# Exercise requirements
Return exactly the lines below, starting with the one that has "exact ⟨NonarchVertex.units, ⟨rfl, rfl⟩, rfl⟩" and going on through the one that has "about print is".
= Beginning of Section =
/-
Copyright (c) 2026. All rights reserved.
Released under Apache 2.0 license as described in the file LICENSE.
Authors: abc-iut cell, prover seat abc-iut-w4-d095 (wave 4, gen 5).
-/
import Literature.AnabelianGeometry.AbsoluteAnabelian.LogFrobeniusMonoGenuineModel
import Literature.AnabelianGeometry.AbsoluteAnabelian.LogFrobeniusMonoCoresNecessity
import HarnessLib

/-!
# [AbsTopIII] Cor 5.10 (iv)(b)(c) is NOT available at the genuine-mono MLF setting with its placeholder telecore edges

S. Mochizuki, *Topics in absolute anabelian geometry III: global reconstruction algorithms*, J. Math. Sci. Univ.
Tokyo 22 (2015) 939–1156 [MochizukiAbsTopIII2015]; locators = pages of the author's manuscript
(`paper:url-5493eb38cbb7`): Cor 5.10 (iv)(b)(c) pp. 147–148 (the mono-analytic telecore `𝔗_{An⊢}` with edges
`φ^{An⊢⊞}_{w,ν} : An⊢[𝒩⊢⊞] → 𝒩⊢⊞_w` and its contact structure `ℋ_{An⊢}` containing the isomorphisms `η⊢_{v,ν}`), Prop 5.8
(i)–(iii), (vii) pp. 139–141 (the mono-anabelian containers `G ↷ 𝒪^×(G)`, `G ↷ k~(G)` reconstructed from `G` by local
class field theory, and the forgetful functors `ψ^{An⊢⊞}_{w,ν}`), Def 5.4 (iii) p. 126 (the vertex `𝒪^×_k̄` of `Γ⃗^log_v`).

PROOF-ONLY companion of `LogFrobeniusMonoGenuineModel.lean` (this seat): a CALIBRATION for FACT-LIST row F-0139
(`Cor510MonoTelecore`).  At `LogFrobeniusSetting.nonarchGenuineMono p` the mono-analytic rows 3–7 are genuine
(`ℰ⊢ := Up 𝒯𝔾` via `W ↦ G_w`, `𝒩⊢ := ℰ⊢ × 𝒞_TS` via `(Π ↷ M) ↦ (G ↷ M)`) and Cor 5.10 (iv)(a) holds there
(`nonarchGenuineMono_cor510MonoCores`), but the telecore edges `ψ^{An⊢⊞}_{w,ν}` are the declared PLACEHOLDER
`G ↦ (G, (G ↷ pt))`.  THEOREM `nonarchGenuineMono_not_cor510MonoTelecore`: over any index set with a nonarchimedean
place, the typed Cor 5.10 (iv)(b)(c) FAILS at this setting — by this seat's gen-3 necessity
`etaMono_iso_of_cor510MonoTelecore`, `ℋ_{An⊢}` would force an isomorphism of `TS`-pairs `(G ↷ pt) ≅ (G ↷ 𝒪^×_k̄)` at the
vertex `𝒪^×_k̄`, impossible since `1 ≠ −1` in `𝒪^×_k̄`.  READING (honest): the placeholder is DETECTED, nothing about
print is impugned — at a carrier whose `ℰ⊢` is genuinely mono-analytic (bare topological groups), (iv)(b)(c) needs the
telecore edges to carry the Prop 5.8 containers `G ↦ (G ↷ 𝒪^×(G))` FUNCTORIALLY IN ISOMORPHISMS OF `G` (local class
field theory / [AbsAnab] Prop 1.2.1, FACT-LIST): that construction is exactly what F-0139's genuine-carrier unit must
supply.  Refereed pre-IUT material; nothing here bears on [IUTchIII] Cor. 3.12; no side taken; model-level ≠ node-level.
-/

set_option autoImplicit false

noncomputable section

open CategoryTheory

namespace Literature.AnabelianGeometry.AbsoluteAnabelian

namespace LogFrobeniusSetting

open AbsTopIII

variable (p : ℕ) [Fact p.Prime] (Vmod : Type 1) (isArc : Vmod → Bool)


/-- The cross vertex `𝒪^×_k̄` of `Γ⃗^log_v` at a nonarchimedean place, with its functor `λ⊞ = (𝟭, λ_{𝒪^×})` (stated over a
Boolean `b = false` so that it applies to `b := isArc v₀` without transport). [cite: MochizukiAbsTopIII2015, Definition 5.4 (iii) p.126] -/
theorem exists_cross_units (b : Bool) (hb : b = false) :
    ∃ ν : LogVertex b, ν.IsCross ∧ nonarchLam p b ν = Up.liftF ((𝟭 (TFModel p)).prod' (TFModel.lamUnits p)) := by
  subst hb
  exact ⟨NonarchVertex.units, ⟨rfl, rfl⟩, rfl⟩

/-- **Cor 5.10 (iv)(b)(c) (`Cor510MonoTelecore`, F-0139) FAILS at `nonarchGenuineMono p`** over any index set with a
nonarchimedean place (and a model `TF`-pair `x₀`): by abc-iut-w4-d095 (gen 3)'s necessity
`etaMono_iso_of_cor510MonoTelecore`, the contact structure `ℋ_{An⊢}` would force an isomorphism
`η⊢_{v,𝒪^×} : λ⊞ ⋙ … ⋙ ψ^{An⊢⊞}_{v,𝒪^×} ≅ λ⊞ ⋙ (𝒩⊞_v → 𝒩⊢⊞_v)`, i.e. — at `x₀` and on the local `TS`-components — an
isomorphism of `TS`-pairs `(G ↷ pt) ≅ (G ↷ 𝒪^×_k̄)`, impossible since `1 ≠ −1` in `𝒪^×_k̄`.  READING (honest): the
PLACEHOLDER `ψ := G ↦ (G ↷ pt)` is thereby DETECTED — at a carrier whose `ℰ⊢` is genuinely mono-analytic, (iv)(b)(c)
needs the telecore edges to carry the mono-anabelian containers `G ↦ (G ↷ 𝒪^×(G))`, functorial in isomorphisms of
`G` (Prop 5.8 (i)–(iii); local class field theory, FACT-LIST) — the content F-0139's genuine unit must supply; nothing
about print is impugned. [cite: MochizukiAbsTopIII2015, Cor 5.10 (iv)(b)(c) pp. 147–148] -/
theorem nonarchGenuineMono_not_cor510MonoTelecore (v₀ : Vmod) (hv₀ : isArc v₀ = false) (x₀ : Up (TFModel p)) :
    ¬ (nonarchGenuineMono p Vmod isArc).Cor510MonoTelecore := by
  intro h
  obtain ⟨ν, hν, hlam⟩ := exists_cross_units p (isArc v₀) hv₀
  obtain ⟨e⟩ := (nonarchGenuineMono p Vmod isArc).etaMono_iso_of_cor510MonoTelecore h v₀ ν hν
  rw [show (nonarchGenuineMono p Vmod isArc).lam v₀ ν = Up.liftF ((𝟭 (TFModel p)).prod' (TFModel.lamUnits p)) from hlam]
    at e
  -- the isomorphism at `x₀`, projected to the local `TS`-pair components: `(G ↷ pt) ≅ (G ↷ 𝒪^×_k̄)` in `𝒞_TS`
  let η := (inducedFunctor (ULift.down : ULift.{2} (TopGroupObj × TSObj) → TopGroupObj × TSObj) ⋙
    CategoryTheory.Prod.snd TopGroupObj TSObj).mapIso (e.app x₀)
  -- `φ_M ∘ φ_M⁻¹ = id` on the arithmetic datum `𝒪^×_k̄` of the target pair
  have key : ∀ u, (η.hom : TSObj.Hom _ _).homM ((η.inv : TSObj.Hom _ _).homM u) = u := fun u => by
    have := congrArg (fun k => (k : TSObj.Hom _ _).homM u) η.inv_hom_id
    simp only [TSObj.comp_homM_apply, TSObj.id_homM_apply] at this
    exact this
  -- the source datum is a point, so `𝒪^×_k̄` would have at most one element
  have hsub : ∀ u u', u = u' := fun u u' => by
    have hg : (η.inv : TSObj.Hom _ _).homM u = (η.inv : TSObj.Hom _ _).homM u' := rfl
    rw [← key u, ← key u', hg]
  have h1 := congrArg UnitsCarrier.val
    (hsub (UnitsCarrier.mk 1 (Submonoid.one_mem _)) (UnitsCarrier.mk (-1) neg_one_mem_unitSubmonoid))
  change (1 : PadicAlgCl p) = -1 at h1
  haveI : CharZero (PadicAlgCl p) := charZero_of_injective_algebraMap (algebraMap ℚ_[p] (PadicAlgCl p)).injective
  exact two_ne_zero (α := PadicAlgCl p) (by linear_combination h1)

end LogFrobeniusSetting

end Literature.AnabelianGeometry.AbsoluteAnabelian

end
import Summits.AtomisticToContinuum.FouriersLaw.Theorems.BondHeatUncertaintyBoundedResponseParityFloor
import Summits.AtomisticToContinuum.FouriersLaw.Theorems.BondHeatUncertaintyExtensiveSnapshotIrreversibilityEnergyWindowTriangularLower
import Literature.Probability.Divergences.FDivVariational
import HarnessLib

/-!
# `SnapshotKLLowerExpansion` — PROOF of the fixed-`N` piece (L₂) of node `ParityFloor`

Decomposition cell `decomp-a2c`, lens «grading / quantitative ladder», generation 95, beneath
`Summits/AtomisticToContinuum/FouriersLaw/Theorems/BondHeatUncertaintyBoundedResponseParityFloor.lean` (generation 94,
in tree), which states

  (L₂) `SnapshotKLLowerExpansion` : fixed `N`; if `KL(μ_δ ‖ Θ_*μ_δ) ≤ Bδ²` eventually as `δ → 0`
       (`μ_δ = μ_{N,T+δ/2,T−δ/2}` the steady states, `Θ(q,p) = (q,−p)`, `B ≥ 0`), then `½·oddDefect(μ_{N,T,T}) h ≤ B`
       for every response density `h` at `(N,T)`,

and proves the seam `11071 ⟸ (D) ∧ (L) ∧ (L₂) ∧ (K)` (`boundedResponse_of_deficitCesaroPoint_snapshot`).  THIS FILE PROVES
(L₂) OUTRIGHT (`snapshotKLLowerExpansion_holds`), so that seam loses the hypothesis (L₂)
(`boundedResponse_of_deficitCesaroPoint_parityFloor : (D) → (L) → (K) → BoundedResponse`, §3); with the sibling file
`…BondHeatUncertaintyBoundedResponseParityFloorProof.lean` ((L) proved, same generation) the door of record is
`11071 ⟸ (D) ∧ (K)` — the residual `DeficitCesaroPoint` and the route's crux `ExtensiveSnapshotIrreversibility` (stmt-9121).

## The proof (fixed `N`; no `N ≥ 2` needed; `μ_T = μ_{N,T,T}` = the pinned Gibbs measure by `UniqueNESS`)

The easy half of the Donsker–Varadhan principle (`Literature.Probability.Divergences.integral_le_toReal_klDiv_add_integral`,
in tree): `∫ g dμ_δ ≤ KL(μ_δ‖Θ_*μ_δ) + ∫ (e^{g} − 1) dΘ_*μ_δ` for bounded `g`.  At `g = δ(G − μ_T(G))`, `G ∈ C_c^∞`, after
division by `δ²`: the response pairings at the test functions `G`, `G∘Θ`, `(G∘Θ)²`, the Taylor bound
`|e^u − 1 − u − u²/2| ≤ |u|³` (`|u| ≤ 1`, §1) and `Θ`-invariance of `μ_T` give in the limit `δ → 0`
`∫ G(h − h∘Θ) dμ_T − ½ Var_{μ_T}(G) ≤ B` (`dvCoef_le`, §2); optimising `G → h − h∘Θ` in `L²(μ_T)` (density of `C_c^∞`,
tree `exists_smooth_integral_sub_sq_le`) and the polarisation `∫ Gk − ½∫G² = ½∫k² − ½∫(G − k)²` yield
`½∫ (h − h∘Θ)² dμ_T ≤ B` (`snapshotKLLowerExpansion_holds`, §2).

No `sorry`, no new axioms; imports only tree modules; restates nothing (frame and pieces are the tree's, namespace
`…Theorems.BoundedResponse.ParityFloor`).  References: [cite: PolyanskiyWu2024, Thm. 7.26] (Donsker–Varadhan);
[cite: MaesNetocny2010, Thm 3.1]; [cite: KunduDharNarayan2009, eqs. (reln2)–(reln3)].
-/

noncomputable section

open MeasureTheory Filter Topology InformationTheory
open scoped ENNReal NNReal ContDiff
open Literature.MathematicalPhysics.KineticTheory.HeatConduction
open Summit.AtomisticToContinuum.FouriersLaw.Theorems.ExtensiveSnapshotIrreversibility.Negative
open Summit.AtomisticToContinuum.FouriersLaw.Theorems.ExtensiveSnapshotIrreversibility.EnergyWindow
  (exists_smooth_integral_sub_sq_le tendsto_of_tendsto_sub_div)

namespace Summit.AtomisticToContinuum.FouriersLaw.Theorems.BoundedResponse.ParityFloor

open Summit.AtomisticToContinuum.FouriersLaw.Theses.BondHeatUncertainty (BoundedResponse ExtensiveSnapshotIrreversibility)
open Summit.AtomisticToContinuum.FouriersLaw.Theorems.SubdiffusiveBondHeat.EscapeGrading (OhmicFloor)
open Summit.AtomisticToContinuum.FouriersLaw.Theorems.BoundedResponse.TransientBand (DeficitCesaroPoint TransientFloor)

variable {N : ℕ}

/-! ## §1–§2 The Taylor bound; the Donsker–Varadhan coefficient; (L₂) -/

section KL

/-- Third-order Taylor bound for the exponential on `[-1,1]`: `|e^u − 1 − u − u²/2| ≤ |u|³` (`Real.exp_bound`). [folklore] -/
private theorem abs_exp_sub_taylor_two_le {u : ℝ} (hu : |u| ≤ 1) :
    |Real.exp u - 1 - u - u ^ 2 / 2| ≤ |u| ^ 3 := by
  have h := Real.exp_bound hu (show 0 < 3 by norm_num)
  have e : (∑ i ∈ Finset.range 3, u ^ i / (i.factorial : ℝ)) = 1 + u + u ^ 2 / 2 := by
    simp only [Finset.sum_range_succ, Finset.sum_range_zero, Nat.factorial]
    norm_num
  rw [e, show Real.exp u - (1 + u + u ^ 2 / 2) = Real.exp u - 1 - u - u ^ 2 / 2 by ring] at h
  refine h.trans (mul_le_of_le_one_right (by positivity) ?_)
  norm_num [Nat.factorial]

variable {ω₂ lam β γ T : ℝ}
= End of Section =
# The completed task
  exact ⟨NonarchVertex.units, ⟨rfl, rfl⟩, rfl⟩

/-- **Cor 5.10 (iv)(b)(c) (`Cor510MonoTelecore`, F-0139) FAILS at `nonarchGenuineMono p`** over any index set with a
nonarchimedean place (and a model `TF`-pair `x₀`): by abc-iut-w4-d095 (gen 3)'s necessity
`etaMono_iso_of_cor510MonoTelecore`, the contact structure `ℋ_{An⊢}` would force an isomorphism
`η⊢_{v,𝒪^×} : λ⊞ ⋙ … ⋙ ψ^{An⊢⊞}_{v,𝒪^×} ≅ λ⊞ ⋙ (𝒩⊞_v → 𝒩⊢⊞_v)`, i.e. — at `x₀` and on the local `TS`-components — an
isomorphism of `TS`-pairs `(G ↷ pt) ≅ (G ↷ 𝒪^×_k̄)`, impossible since `1 ≠ −1` in `𝒪^×_k̄`.  READING (honest): the
PLACEHOLDER `ψ := G ↦ (G ↷ pt)` is thereby DETECTED — at a carrier whose `ℰ⊢` is genuinely mono-analytic, (iv)(b)(c)
needs the telecore edges to carry the mono-anabelian containers `G ↦ (G ↷ 𝒪^×(G))`, functorial in isomorphisms of
`G` (Prop 5.8 (i)–(iii); local class field theory, FACT-LIST) — the content F-0139's genuine unit must supply; nothing
about print is impugned. [cite: MochizukiAbsTopIII2015, Cor 5.10 (iv)(b)(c) pp. 147–148] -/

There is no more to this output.